By analyzing existing cross correlation between Keweenaw Financial and FS Bancorp, you can compare the effects of market volatilities on Keweenaw Financial and FS Bancorp and check how they will diversify away market risk if combined in the same portfolio for a given time horizon. You can also utilize pair trading strategies of matching a long position in Keweenaw Financial with a short position of FS Bancorp. Check out your portfolio center. Please also check ongoing floating volatility patterns of Keweenaw Financial and FS Bancorp.

Diversification Opportunities for Keweenaw Financial and FS Bancorp

0.0
  Correlation Coefficient

Pay attention - limited upside

The 3 months correlation between Keweenaw and FXLG is 0.0. Overlapping area represents the amount of risk that can be diversified away by holding Keweenaw Financial and FS Bancorp in the same portfolio, assuming nothing else is changed.

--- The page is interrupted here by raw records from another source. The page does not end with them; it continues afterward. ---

import Summits.NavierStokesRegularity.OSWSelfSimilar.SheetNSLineTorusCascadeWiener
import HarnessLib

/-!
# Viscous CLM on the torus (`a = 0`, `σ = 2`): complex data are dominated by the nonnegative cascade of their moduli —
# `|c_k(t)| ≤ C_k(t)`, hence the Wiener-norm threshold `2ν` for EVERY mean-zero `B₀` datum

HONEST FRAMING (cell ns-blowup GROUP B «PROFILE SEARCH», zone Z3, row Z3-U addendum A-F2 of `HOME/profile/z3/CENSUS-Z3.md`;
human rulings D-0035/D-0074): **1-D MODEL (viscous Constantin–Lax–Majda equation `ω_t = ω Hω + ν ω_xx` on `𝕋 = ℝ/2πℤ`);
ODE calculus on Fourier-coefficient families, kernel-checked; not Euler, not Navier–Stokes; «violates: none — MODEL».**

OBJECT. For a general real mean-zero datum the analytic-signal coefficients `c_k(t) ∈ ℂ` of `z = Hω − iω = Σ_{k≥1} c_k e^{ikx}`
obey the same lower-triangular cascade `ċ_k = ½ Σ_{i+j=k} c_i c_j − ν k² c_k` (`IsComplexCascade`). MAJORANT PRINCIPLE: if a
nonnegative cascade `C` (`IsNonnegCascade`, companion file) starts above the moduli, `|c_k(0)| ≤ C_k(0)`, then
**`|c_k(t)| ≤ C_k(t)` for all `k`, `t ≥ 0`** (`norm_le_majorant`; strong induction, the fencing theorem
`image_norm_le_of_norm_deriv_right_le_deriv_boundary'` applied to `e^{νk²t} c_k` against `e^{νk²t} C_k + ε` on `[a, t]`,
`a ↓ 0`). Consequently (`norm_partialSum_le_of_wiener`) **every datum with `Σ_k |c_k(0)| = ‖ω₀‖_{B₀} ≤ W < 2ν` has
`Σ_{k≤K} |c_k(t)| ≤ (2νW/(2ν − W))·e^{−νt}` for all `K`, `t ≥ 0`** — the uniform, decaying Wiener bound behind global existence
(pen: `B₀` continuation [cite: AmbroseLushnikovSiegelSilantyev2024, §3]); print proves global existence for `‖ω₀‖_{B₀} < ν/4`
[cite: SilantyevLushnikovSiegelAmbrose2025, Thm 2.2] (any `σ > 0`); the triangular structure gives `2ν` at `σ = 2`.
bears_on: LADDER-NS N5 / zone Z3 (row Z3-U) → N1 linear core. WHAT THIS IS NOT: not NS; no PDE object (the majorant `C` is
supplied by the user — e.g. the nonnegative cascade from the data `|c_k(0)| + η·[k = 1]`); not the threshold value.
-/

namespace Summit.NavierStokesRegularity.OSWSelfSimilar
namespace SheetNSLineTorusCascade

open Finset Real Set

/-- **The complex cascade**: coefficients `c_k(t) ∈ ℂ` of the analytic signal of a general real mean-zero solution,
`ċ_k = ½ Σ_{i+j=k} c_i c_j − ν k² c_k` on `t > 0`, continuous on `[0, ∞)`, `c_0 ≡ 0`. [new here — MODEL] -/
structure IsComplexCascade (ν : ℝ) (c : ℕ → ℝ → ℂ) : Prop where
  /-- mode `0` vanishes identically (mean-zero class) -/
  zero : ∀ t, c 0 t = 0
  /-- every mode is continuous on `[0, ∞)` -/
  cont : ∀ k, ContinuousOn (c k) (Ici 0)
  /-- the cascade (C) for `t > 0` -/
  ode : ∀ k : ℕ, ∀ t : ℝ, 0 < t →
    HasDerivAt (c k) ((1 / 2 : ℂ) * (∑ p ∈ antidiagonal k, c p.1 t * c p.2 t) - (ν : ℂ) * ((k : ℕ) : ℂ) ^ 2 * c k t) t

variable {ν : ℝ} {c : ℕ → ℝ → ℂ} {C : ℕ → ℝ → ℝ}

namespace IsComplexCascade

/-- The weighted complex mode `e^{νk²t} • c_k(t)` has derivative `e^{νk²t} • ½ Σ_{i+j=k} c_i c_j` (`t > 0`). -/
theorem hasDerivAt_weighted (hc : IsComplexCascade ν c) (k : ℕ) {t : ℝ} (ht : 0 < t) :
    HasDerivAt (fun s => exp (ν * (k : ℝ) ^ 2 * s) • c k s)
      (exp (ν * (k : ℝ) ^ 2 * t) • ((1 / 2 : ℂ) * ∑ p ∈ antidiagonal k, c p.1 t * c p.2 t)) t := by
  have h1 : HasDerivAt (fun s => exp (ν * (k : ℝ) ^ 2 * s)) (exp (ν * (k : ℝ) ^ 2 * t) * (ν * (k : ℝ) ^ 2)) t := by
    have := ((hasDerivAt_id t).const_mul (ν * (k : ℝ) ^ 2)).exp
    simpa using this
  refine (h1.smul (hc.ode k t ht)).congr_deriv ?_
  simp only [Complex.real_smul]
  push_cast
  ring

/-- **MAJORANT PRINCIPLE.** If `C` is a nonnegative cascade with `|c_k(0)| ≤ C_k(0)` for all `k`, then `|c_k(t)| ≤ C_k(t)` for all
`k` and `t ≥ 0`. [new here — MODEL] -/
theorem norm_le_majorant (hc : IsComplexCascade ν c) (hC : IsNonnegCascade ν C) (h0 : ∀ k, ‖c k 0‖ ≤ C k 0) :
    ∀ k : ℕ, ∀ t : ℝ, 0 ≤ t → ‖c k t‖ ≤ C k t := by
  intro k
  induction k using Nat.strong_induction_on with
  | _ k ih =>
    intro t ht
    rcases ht.eq_or_lt with h | htpos
    · rw [← h]; exact h0 k
    -- ψ = e^{νk²s} • c_k, Ψ = e^{νk²s} C_k
    set ψ : ℝ → ℂ := fun s => exp (ν * (k : ℝ) ^ 2 * s) • c k s with hψ
    set Ψ : ℝ → ℝ := fun s => exp (ν * (k : ℝ) ^ 2 * s) * C k s with hΨ
    set Ψ' : ℝ → ℝ := fun s => exp (ν * (k : ℝ) ^ 2 * s) * ((1 / 2) * ∑ p ∈ antidiagonal k, C p.1 s * C p.2 s) with hΨ'
    have hψcont : ContinuousOn ψ (Ici 0) :=
      ((continuous_exp.comp (continuous_const.mul continuous_id)).continuousOn).smul (hc.cont k)
    have hΨcont : ContinuousOn Ψ (Ici 0) :=
      ((continuous_exp.comp (continuous_const.mul continuous_id)).continuousOn).mul (hC.cont k)
    -- the derivative bound ‖ψ'(x)‖ ≤ Ψ'(x) for x > 0
    have hbound : ∀ x, 0 < x →
        ‖exp (ν * (k : ℝ) ^ 2 * x) • ((1 / 2 : ℂ) * ∑ p ∈ antidiagonal k, c p.1 x * c p.2 x)‖ ≤ Ψ' x := by
      intro x hx
      rw [norm_smul, norm_of_nonneg (exp_pos _).le, hΨ']
      refine mul_le_mul_of_nonneg_left ?_ (exp_pos _).le
      rw [norm_mul]
      have hhalf : ‖(1 / 2 : ℂ)‖ = 1 / 2 := by simp
      rw [hhalf]
      refine mul_le_mul_of_nonneg_left ?_ (by norm_num)
      refine le_trans (norm_sum_le _ _) (sum_le_sum fun p hp => ?_)
      rw [norm_mul]
      have hsum : p.1 + p.2 = k := mem_antidiagonal.mp hp
      rcases Nat.eq_zero_or_pos p.1 with h1 | h1
      · rw [h1, hc.zero, hC.zero]; simp
      rcases Nat.eq_zero_or_pos p.2 with h2 | h2
      · rw [h2, hc.zero, hC.zero]; simp
      exact mul_le_mul (ih p.1 (by omega) x hx.le) (ih p.2 (by omega) x hx.le) (norm_nonneg _)
        (hC.nonneg p.1 x hx.le)
    -- ε-fencing on [a, t] with a ↓ 0
    have hmain : ‖ψ t‖ ≤ Ψ t := by
      refine le_of_forall_pos_le_add fun ε hε => ?_
      -- choose a ∈ (0, t) with ‖ψ a‖ ≤ Ψ a + ε
      have hψ0 : ContinuousWithinAt ψ (Ici 0) 0 := hψcont 0 self_mem_Ici
      have hΨ0 : ContinuousWithinAt Ψ (Ici 0) 0 := hΨcont 0 self_mem_Ici
      rw [Metric.continuousWithinAt_iff] at hψ0 hΨ0
      obtain ⟨δ₁, hδ₁, h₁⟩ := hψ0 (ε / 2) (by linarith)
      obtain ⟨δ₂, hδ₂, h₂⟩ := hΨ0 (ε / 2) (by linarith)
      set a : ℝ := min (t / 2) (min (δ₁ / 2) (δ₂ / 2)) with ha
      have ha0 : 0 < a := by positivity
      have hat : a < t := by
        have : a ≤ t / 2 := min_le_left _ _
        linarith
      have haδ₁ : dist a 0 < δ₁ := by
        rw [dist_zero_right, norm_of_nonneg ha0.le]
        have : a ≤ δ₁ / 2 := le_trans (min_le_right _ _) (min_le_left _ _)
        linarith
      have haδ₂ : dist a 0 < δ₂ := by
        rw [dist_zero_right, norm_of_nonneg ha0.le]
        have : a ≤ δ₂ / 2 := le_trans (min_le_right _ _) (min_le_right _ _)
        linarith
      have hd₁ := h₁ (x := a) ha0.le haδ₁
      have hd₂ := h₂ (x := a) ha0.le haδ₂
      rw [dist_eq_norm] at hd₁
      rw [Real.dist_eq] at hd₂
      have hstart : ‖ψ a‖ ≤ Ψ a + ε := by
        have e0 : ‖ψ 0‖ ≤ Ψ 0 := by
          simp only [hψ, hΨ, mul_zero, exp_zero, one_smul, one_mul]
          exact h0 k
        have e1 : ‖ψ a‖ ≤ ‖ψ 0‖ + ε / 2 := by
          have := norm_le_norm_add_norm_sub' (ψ a) (ψ 0)
          have hcomm : ‖ψ a - ψ 0‖ < ε / 2 := hd₁
          linarith [norm_sub_rev (ψ 0) (ψ a)]
        have e2 : Ψ 0 ≤ Ψ a + ε / 2 := by
          have := abs_lt.mp hd₂
          linarith
        linarith
      -- fencing theorem on [a, t]
      have hfence := image_norm_le_of_norm_deriv_right_le_deriv_boundary'
        (f := ψ) (f' := fun x => exp (ν * (k : ℝ) ^ 2 * x) • ((1 / 2 : ℂ) * ∑ p ∈ antidiagonal k, c p.1 x * c p.2 x))
        (a := a) (b := t) (hψcont.mono (fun x hx => le_trans ha0.le hx.1))
        (fun x hx => (hc.hasDerivAt_weighted k (lt_of_lt_of_le ha0 hx.1)).hasDerivWithinAt)
        (B := fun x => Ψ x + ε) (B' := Ψ') hstart
        ((hΨcont.mono (fun x hx => le_trans ha0.le hx.1)).add continuousOn_const)
        (fun x hx => ((hC.hasDerivAt_weighted k (lt_of_lt_of_le ha0 hx.1)).add_const ε).hasDerivWithinAt)
        (fun x hx => hbound x (lt_of_lt_of_le ha0 hx.1))
      exact hfence ⟨hat.le, le_rfl⟩
    -- unweight
    have hE : 0 < exp (ν * (k : ℝ) ^ 2 * t) := exp_pos _
    have h1 : ‖ψ t‖ = exp (ν * (k : ℝ) ^ 2 * t) * ‖c k t‖ := by
      simp only [hψ, norm_smul, norm_of_nonneg hE.le]
    rw [h1] at hmain
    exact le_of_mul_le_mul_left (by simpa [hΨ] using hmain) hE

/-- **WIENER THRESHOLD `2ν` FOR GENERAL DATA (via the majorant).** If a nonnegative cascade `C` with `C_1(0) > 0` dominates the
data moduli, `|c_k(0)| ≤ C_k(0)`, and has total mass `Σ_{k≤K} C_k(0) ≤ W < 2ν` for every `K`, then
`Σ_{k≤K} |c_k(t)| ≤ (2νW/(2ν − W))·e^{−νt}` for all `K`, `t ≥ 0`. [new here — MODEL] -/
theorem norm_partialSum_le_of_wiener (hc : IsComplexCascade ν c) (hC : IsNonnegCascade ν C) (hν : 0 < ν)
    (h0 : ∀ k, ‖c k 0‖ ≤ C k 0) (h1 : 0 < C 1 0) {W : ℝ} (hW : W < 2 * ν)
    (hdata : ∀ K, ∑ k ∈ range (K + 1), C k 0 ≤ W) (K : ℕ) (t : ℝ) (ht : 0 ≤ t) :
    ∑ k ∈ range (K + 1), ‖c k t‖ ≤ 2 * ν * W / (2 * ν - W) * exp (-(ν * t)) :=
  le_trans (sum_le_sum fun k _ => hc.norm_le_majorant hC h0 k t ht) (hC.partialSum_le_of_wiener hν h1 hW hdata K t ht)

end IsComplexCascade

end SheetNSLineTorusCascade
end Summit.NavierStokesRegularity.OSWSelfSimilar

The correlation between historical prices or returns on FS Bancorp and Keweenaw Financial is a relative statistical measure of the degree to which these equity instruments tend to move together. The correlation coefficient measures the extent to which returns on Keweenaw Financial are associated (or correlated) with FS Bancorp. Values of the correlation coefficient range from -1 to +1, where. The correlation of zero (0) is possible when the price movement of FS Bancorp has no effect on the direction of Keweenaw Financial i.e., Keweenaw Financial and FS Bancorp go up and down completely randomly.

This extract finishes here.